The European Union Agency for Fundamental Rights LGBT survey from 2012 showed that 35 per cent of respondents from Sweden felt discriminated against or harassed in the last 12 months on the grounds of sexual orientation. Not a very flattering figure but still better compared with that year’s EU average of 47 per cent.
Same-sex marriages were legalised in Sweden in 2009.
Photo: Malin Hoelstad/TT
What makes Sweden one of the most gay-friendly countries in the world is that people continue to fight for further improvements.
In addition to RFSL, there are a number of LGBTQ organisations ranging from those affiliated with a political party to youth organisations and organisations for a particular occupation, such as the Swedish gay police association.
Most of these organisations work with events, campaigns, information, education and support.
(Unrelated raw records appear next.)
import Summits.Ventures.PercRepro.ProfilePointedCircuitClassesStarNineDefectA

/-!
# PercRepro — THE DEFECT FORM OF (★)₉ ON THE SIMPLE COSIMPLE CORE, PART B: EVERY `e`-DEFECT HAS A `C`-PAIR
(p5, gen 57; `proofs/P5-GM1.md` §85 ADD 2)

`cpair_of_defect`: on a simple cosimple matroid `N` with `#E = 9` and `e ≠ f`, every triple `τ ⊆ E − e − f` with
`τ + e` bi-independent and `τ + f` not contains a pair `π` with `π + e + f` bi-independent.  The case analysis of part A
on the three points of `τ` relative to the hyperplane `cl(E − e − f − τ)`: type 2 (`ρ(τ + f) = 4`, hence
`e ∈ cl K`) — at most one point of `τ` lies in `cl K` (else `E − f − z ⊆ cl K` and `{f, z}` would be a series pair),
and the two-candidate lemma picks `z`; type 1 (`f ∈ cl τ`) — not all of `τ` lies in `cl K` (else `f ∈ cl K`), one
candidate outside forces the other two to span a line avoiding `f`, two candidates are handled by the two-candidate
lemma.
-/

open scoped Matroid

namespace PercRepro.Cogirth

open Finset ThmH Skew Shadow Profile

open Classical

variable {α : Type} [DecidableEq α] {N : Matroid α} [N.Finite]

section StarNineDefectB

/-- **EVERY `e`-DEFECT HAS A `C`-PAIR**: on a simple cosimple matroid with `#E = 9`, `ρ(E) = 5`, for `e ≠ f` and a
triple `τ ⊆ E − e − f` with `τ + e` bi-independent and `τ + f` not, some pair `π ⊆ τ` has `π + e + f` bi-independent. -/
theorem cpair_of_defect (hn : (gr N).card = 9) (hsimple : ∀ x ∈ gr N, ∀ y ∈ gr N, x ≠ y → rk N {x, y} = 2)
    (hcos : ∀ x ∈ gr N, ∀ y ∈ gr N, x ≠ y → rk N (((gr N).erase x).erase y) = 5) {e f : α} (he : e ∈ gr N)
    (hf : f ∈ gr N) (hef : e ≠ f) {τ : Finset α} (hτX : τ ⊆ ((gr N).erase e).erase f) (hτ3 : τ.card = 3)
    (hτe : insert e τ ∈ biIndepSets N 4) (hτf : insert f τ ∉ biIndepSets N 4) :
    ∃ π ⊆ τ, π.card = 2 ∧ insert e (insert f π) ∈ biIndepSets N 4 := by
  have hXg : ((gr N).erase e).erase f ⊆ gr N := (erase_subset _ _).trans (erase_subset _ _)
  have hτg : τ ⊆ gr N := hτX.trans hXg
  have heτ : e ∉ τ := fun h => (mem_erase.1 (mem_erase.1 (hτX h)).2).1 rfl
  have hfτ : f ∉ τ := fun h => (mem_erase.1 (hτX h)).1 rfl
  obtain ⟨hτeg, hτecard, hτerk, hcompl⟩ := mem_biIndepSets.1 hτe
  -- `K := X − τ`: independent of rank `4`, `f ∉ cl K`
  set K := (((gr N).erase e).erase f) \ τ with hK
  have hKg : K ⊆ gr N := sdiff_subset.trans hXg
  have hcard_X : (((gr N).erase e).erase f).card = 7 := by
    rw [card_erase_of_mem (mem_erase.2 ⟨hef.symm, hf⟩), card_erase_of_mem he, hn]
  have hKcard : K.card = 4 := by
    rw [hK, card_sdiff_of_subset hτX, hcard_X, hτ3]
  have hcompl_eq : gr N \ insert e τ = insert f K := by
    ext a
    simp only [hK, mem_sdiff, mem_insert, mem_erase, not_or]
    constructor
    · rintro ⟨hag, hae, haτ⟩
      by_cases haf : a = f
      · exact Or.inl haf
      · exact Or.inr ⟨⟨haf, hae, hag⟩, haτ⟩
    · rintro (rfl | ⟨⟨haf, hae, hag⟩, haτ⟩)
      · exact ⟨hf, hef.symm, hfτ⟩
      · exact ⟨hag, hae, haτ⟩
  rw [hcompl_eq] at hcompl
  have hfK' : f ∉ K := fun h => (mem_erase.1 (mem_sdiff.1 h).1).1 rfl
  have hKrk : rk N K = 4 := by
    have := rk_eq_card_of_subset_of_rk_eq_card (subset_insert f K) hcompl
    rw [hKcard] at this; exact this
  have hcardfK : (insert f K).card = 5 := by rw [card_insert_of_notMem hfK', hKcard]
  rw [hcardfK] at hcompl
  have hfK : f ∉ clF N K := by
    rw [mem_clF_iff_rk_insert hf hKg, hcompl, hKrk]; omega
  have hτecard' : (insert e τ).card = 4 := by rw [card_insert_of_notMem heτ, hτ3]
  have hτerk4 : rk N (insert e τ) = 4 := by rw [hτerk, hτecard']
  have hτrk : rk N τ = 3 := by
    have := rk_eq_card_of_subset_of_rk_eq_card (subset_insert e τ) hτerk
    rw [hτ3] at this; exact this
  -- the two finishing moves
  have finish2 : ∀ z ∈ τ, z ∉ clF N K → f ∉ clF N (insert e (τ.erase z)) →
      ∃ π ⊆ τ, π.card = 2 ∧ insert e (insert f π) ∈ biIndepSets N 4 := by
    intro z hz hzK hfπ
    refine ⟨τ.erase z, erase_subset _ _, by rw [card_erase_of_mem hz, hτ3], ?_⟩
    have hπe : rk N (insert e (τ.erase z)) = 3 := by
      have hsub : insert e (τ.erase z) ⊆ insert e τ := insert_subset_insert _ (erase_subset _ _)
      have := rk_eq_card_of_subset_of_rk_eq_card hsub hτerk
      rw [card_insert_of_notMem (fun h => heτ (mem_of_mem_erase h)), card_erase_of_mem hz, hτ3] at this
      exact this
    exact cpair_of_witness hn he hf hef hτX hτ3 hτe hz hzK
      (rk_insert_insert_of_type_two he hf ((erase_subset _ _).trans hτg) hπe hfπ)
  have finish1 : ∀ z ∈ τ, z ∉ clF N K → rk N (insert f τ) = 3 → f ∉ clF N (τ.erase z) →
      ∃ π ⊆ τ, π.card = 2 ∧ insert e (insert f π) ∈ biIndepSets N 4 := by
    intro z hz hzK hf3 hfπ
    refine ⟨τ.erase z, erase_subset _ _, by rw [card_erase_of_mem hz, hτ3], ?_⟩
    have hπrk : rk N (τ.erase z) = 2 := by
      have := rk_eq_card_of_subset_of_rk_eq_card (erase_subset z τ) (by rw [hτrk, hτ3])
      rw [card_erase_of_mem hz, hτ3] at this; exact this
    have hπf : rk N (insert f (τ.erase z)) = 3 := by
      rw [rk_insert_of_notMem_clF' hf ((erase_subset _ _).trans hτg) hfπ, hπrk]
    have hτf' : rk N (insert f (insert z (τ.erase z))) = 3 := by rw [insert_erase hz, hf3]
    have hτe' : rk N (insert e (insert z (τ.erase z))) = 4 := by rw [insert_erase hz, hτerk4]
    exact cpair_of_witness hn he hf hef hτX hτ3 hτe hz hzK
      (rk_insert_insert_of_type_one he hf (hτg hz) ((erase_subset _ _).trans hτg) (notMem_erase z τ) hπf hτf'
        hτe')
  -- the three points of `τ`
  obtain ⟨a, b, c, hab, hac, hbc, rfl⟩ := card_eq_three.1 hτ3
  have ha : a ∈ ({a, b, c} : Finset α) := mem_insert_self _ _
  have hb : b ∈ ({a, b, c} : Finset α) := mem_insert_of_mem (mem_insert_self _ _)
  have hc : c ∈ ({a, b, c} : Finset α) := mem_insert_of_mem (mem_insert_of_mem (mem_singleton_self _))
  have hag : a ∈ gr N := hτg ha
  have hbg : b ∈ gr N := hτg hb
  have hcg : c ∈ gr N := hτg hc
  have hea : e ≠ a := fun h => heτ (h ▸ ha)
  have heb : e ≠ b := fun h => heτ (h ▸ hb)
  have hec : e ≠ c := fun h => heτ (h ▸ hc)
  have hfa : f ≠ a := fun h => hfτ (h ▸ ha)
  have hfb : f ≠ b := fun h => hfτ (h ▸ hb)
  have hfc : f ≠ c := fun h => hfτ (h ▸ hc)
  have e_a : ({a, b, c} : Finset α).erase a = {b, c} := triple_erase_left hab hac
  have e_b : ({a, b, c} : Finset α).erase b = {a, c} := triple_erase_mid hab hbc
  have e_c : ({a, b, c} : Finset α).erase c = {a, b} := triple_erase_right hac hbc
  have e_cab : ({c, a, b} : Finset α) = {a, b, c} := triple_rot_cab a b c
  have e_bac : ({b, a, c} : Finset α) = {a, b, c} := triple_swap_ba a b c
  by_cases h4 : rk N (insert f ({a, b, c} : Finset α)) = 4
  · -- TYPE 2: `e ∈ cl K`
    have heK : e ∈ clF N K := by
      have hcompl2 : gr N \ insert f ({a, b, c} : Finset α) = insert e K := by
        ext x
        simp only [hK, mem_sdiff, mem_insert, mem_erase, mem_singleton, not_or]
        constructor
        · rintro ⟨hxg, hxf, hxτ⟩
          by_cases hxe : x = e
          · exact Or.inl hxe
          · exact Or.inr ⟨⟨hxf, hxe, hxg⟩, hxτ⟩
        · rintro (rfl | ⟨⟨hxf, hxe, hxg⟩, hxτ⟩)
          · exact ⟨he, hef, hea, heb, hec⟩
          · exact ⟨hxg, hxf, hxτ⟩
      have heK' : e ∉ K := fun h => (mem_erase.1 (mem_erase.1 (mem_sdiff.1 h).1).2).1 rfl
      by_contra heK
      apply hτf
      rw [mem_biIndepSets]
      refine ⟨insert_subset hf hτg, by rw [card_insert_of_notMem hfτ, hτ3], by
        rw [h4, card_insert_of_notMem hfτ, hτ3], ?_⟩
      rw [hcompl2, rk_insert_of_notMem_clF' he hKg heK, hKrk, card_insert_of_notMem heK', hKcard]
    have hcount : ∀ p q z : α, z ∈ ({a, b, c} : Finset α) → ({a, b, c} : Finset α).erase z = {p, q} →
        p ∈ clF N K → q ∈ clF N K → False := by
      intro p q z hz hzpq hpK hqK
      have hzg : z ∈ gr N := hτg hz
      have hzf : z ≠ f := fun h => hfτ (h ▸ hz)
      have hsub : ((gr N).erase f).erase z ⊆ clF N K := by
        intro x hx
        have hxz : x ≠ z := (mem_erase.1 hx).1
        have hxf : x ≠ f := (mem_erase.1 (mem_erase.1 hx).2).1
        have hxg : x ∈ gr N := (mem_erase.1 (mem_erase.1 hx).2).2
        by_cases hxe : x = e
        · rw [hxe]; exact heK
        by_cases hxτ : x ∈ ({a, b, c} : Finset α)
        · have hx' : x ∈ ({a, b, c} : Finset α).erase z := mem_erase.2 ⟨hxz, hxτ⟩
          rw [hzpq, mem_insert, mem_singleton] at hx'
          rcases hx' with rfl | rfl
          · exact hpK
          · exact hqK
        · exact subset_clF hKg (mem_sdiff.2 ⟨mem_erase.2 ⟨hxf, mem_erase.2 ⟨hxe, hxg⟩⟩, hxτ⟩)
      have h1 := rk_le_rk_of_subset_clF (N := N) hsub
      rw [hcos f hf z hzg hzf.symm, hKrk] at h1
      omega
    by_cases haK : a ∈ clF N K <;> by_cases hbK : b ∈ clF N K <;> by_cases hcK : c ∈ clF N K
    · exact (hcount a b c hc e_c haK hbK).elim
    · exact (hcount a b c hc e_c haK hbK).elim
    · exact (hcount a c b hb e_b haK hcK).elim
    · -- `a ∈ cl K`, `b, c ∉`: candidates `b, c` with `w = a`
      rcases type_two_two_candidates hsimple hKg he hf hag hbg hcg hea heb hec hab hac hbc hef hfK heK
        (Or.inl haK) hτerk4 with h | h
      · exact finish2 b hb hbK (by rw [e_b]; exact h)
      · exact finish2 c hc hcK (by rw [e_c]; exact h)
    · exact (hcount b c a ha e_a hbK hcK).elim
    · -- `b ∈ cl K`, `a, c ∉`: `w = b`
      rcases type_two_two_candidates hsimple hKg he hf hbg hag hcg heb hea hec hab.symm hbc hac hef hfK heK
        (Or.inl hbK) (by rw [e_bac]; exact hτerk4) with h | h
      · exact finish2 a ha haK (by rw [e_a]; exact h)
      · exact finish2 c hc hcK (by rw [e_c, pair_comm]; exact h)
    · -- `c ∈ cl K`, `a, b ∉`: `w = c`
      rcases type_two_two_candidates hsimple hKg he hf hcg hag hbg hec hea heb hac.symm hbc.symm hab hef hfK heK
        (Or.inl hcK) (by rw [e_cab]; exact hτerk4) with h | h
      · exact finish2 a ha haK (by rw [e_a, pair_comm]; exact h)
      · exact finish2 b hb hbK (by rw [e_b, pair_comm]; exact h)
    · -- none in `cl K`
      by_cases hfab : f ∈ clF N (insert e ({a, b} : Finset α))
      · rcases type_two_two_candidates hsimple hKg he hf hcg hag hbg hec hea heb hac.symm hbc.symm hab hef hfK
          heK (Or.inr hfab) (by rw [e_cab]; exact hτerk4) with h | h
        · exact finish2 a ha haK (by rw [e_a, pair_comm]; exact h)
        · exact finish2 b hb hbK (by rw [e_b, pair_comm]; exact h)
      · exact finish2 c hc hcK (by rw [e_c]; exact hfab)
  · -- TYPE 1: `f ∈ cl τ`
    have hf3 : rk N (insert f ({a, b, c} : Finset α)) = 3 := by
      have h1 := rk_insert_eq hf hτg (M := N)
      split_ifs at h1 <;> omega
    have hfτ' : f ∈ clF N ({a, b, c} : Finset α) := by
      rw [mem_clF_iff_rk_insert hf hτg, hf3, hτrk]
    have hone : ∀ z p q : α, z ∈ ({a, b, c} : Finset α) → ({a, b, c} : Finset α).erase z = {p, q} →
        p ∈ clF N K → q ∈ clF N K → z ∉ clF N K →
        ∃ π ⊆ ({a, b, c} : Finset α), π.card = 2 ∧ insert e (insert f π) ∈ biIndepSets N 4 := by
      intro z p q hz hzpq hpK hqK hzK
      refine finish1 z hz hzK hf3 ?_
      rw [hzpq]
      intro hfpq
      exact hfK (mem_clF_of_mem_clF_pair' hKg hpK hqK hfpq)
    by_cases haK : a ∈ clF N K <;> by_cases hbK : b ∈ clF N K <;> by_cases hcK : c ∈ clF N K
    · -- all three in `cl K`: `f ∈ cl τ ⊆ cl K`
      exact (hfK (mem_clF_of_subset_clF' hKg (by
        intro x hx
        simp only [mem_insert, mem_singleton] at hx
        rcases hx with rfl | rfl | rfl
        · exact haK
        · exact hbK
        · exact hcK) hfτ')).elim
    · exact hone c a b hc e_c haK hbK hcK
    · exact hone b a c hb e_b haK hcK hbK
    · -- `b, c ∉ cl K`: `w = a`
      rcases type_one_two_candidates hsimple hf hag hbg hcg hab hac hbc hfa hfb hfc hτrk with h | h
      · exact finish1 b hb hbK hf3 (by rw [e_b]; exact h)
      · exact finish1 c hc hcK hf3 (by rw [e_c]; exact h)
    · exact hone a b c ha e_a hbK hcK haK
    · -- `a, c ∉ cl K`: `w = b`
      rcases type_one_two_candidates hsimple hf hbg hag hcg hab.symm hbc hac hfb hfa hfc
        (by rw [e_bac]; exact hτrk) with h | h
      · exact finish1 a ha haK hf3 (by rw [e_a]; exact h)
      · exact finish1 c hc hcK hf3 (by rw [e_c, pair_comm]; exact h)
    · -- `a, b ∉ cl K`: `w = c`
      rcases type_one_two_candidates hsimple hf hcg hag hbg hac.symm hbc.symm hab hfc hfa hfb
        (by rw [e_cab]; exact hτrk) with h | h
      · exact finish1 a ha haK hf3 (by rw [e_a, pair_comm]; exact h)
      · exact finish1 b hb hbK hf3 (by rw [e_b, pair_comm]; exact h)
    · -- none in `cl K`: `w = c`
      rcases type_one_two_candidates hsimple hf hcg hag hbg hac.symm hbc.symm hab hfc hfa hfb
        (by rw [e_cab]; exact hτrk) with h | h
      · exact finish1 a ha haK hf3 (by rw [e_a, pair_comm]; exact h)
      · exact finish1 b hb hbK hf3 (by rw [e_b, pair_comm]; exact h)

end StarNineDefectB

end PercRepro.Cogirth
Together they build networks, often in solidarity with international LGBTQ movements. Stockholm Pride also participates, for example through the Stockholm Pride international solidarity fund, which was founded in 2006.
Many organisations in Sweden fight for the right for people who are persecuted in their home countries to get asylum in Sweden, with homosexual acts still outlawed in approximately 80 countries and territories around the world (Sweden legalised it in 1944).
Several Swedish organisations and institutions dedicate resources to intensify co-operation with human rights activists in other countries. Swedish law also states that the Migration Agency will give asylum to people who are persecuted in their homeland due to sexual orientation and gender.
Religion is often cited as a reason why people object to homosexuality and transgender people. The national Church of Sweden, however, has taken a clear stance for love in all its forms.
Shortly after gender-neutral marriage laws came in effect in 2009, the Church of Sweden permitted same-sex ceremonies. Individual priests have the right to withstand but it is then up to the parish to find someone who will perform the ceremony.
It is not surprising then that the Church of Sweden is represented at Stockholm Pride or that they arrange Rainbow Mass that mirrors every person’s equal worth, also from an LGBTQ perspective. Malin Strindberg, Priest at the Rainbow Mass, says: ‘Most priests are wise enough to understand that homosexual love is worth every bit as much as any other kind of love.
‘I work with the Rainbow Mass because people who define themselves as LGBTQ have lived under oppression for a long time. It has also been a question within the church for a long time. I do what I believe Jesus wants me to do. I believe Jesus would stand here with me.’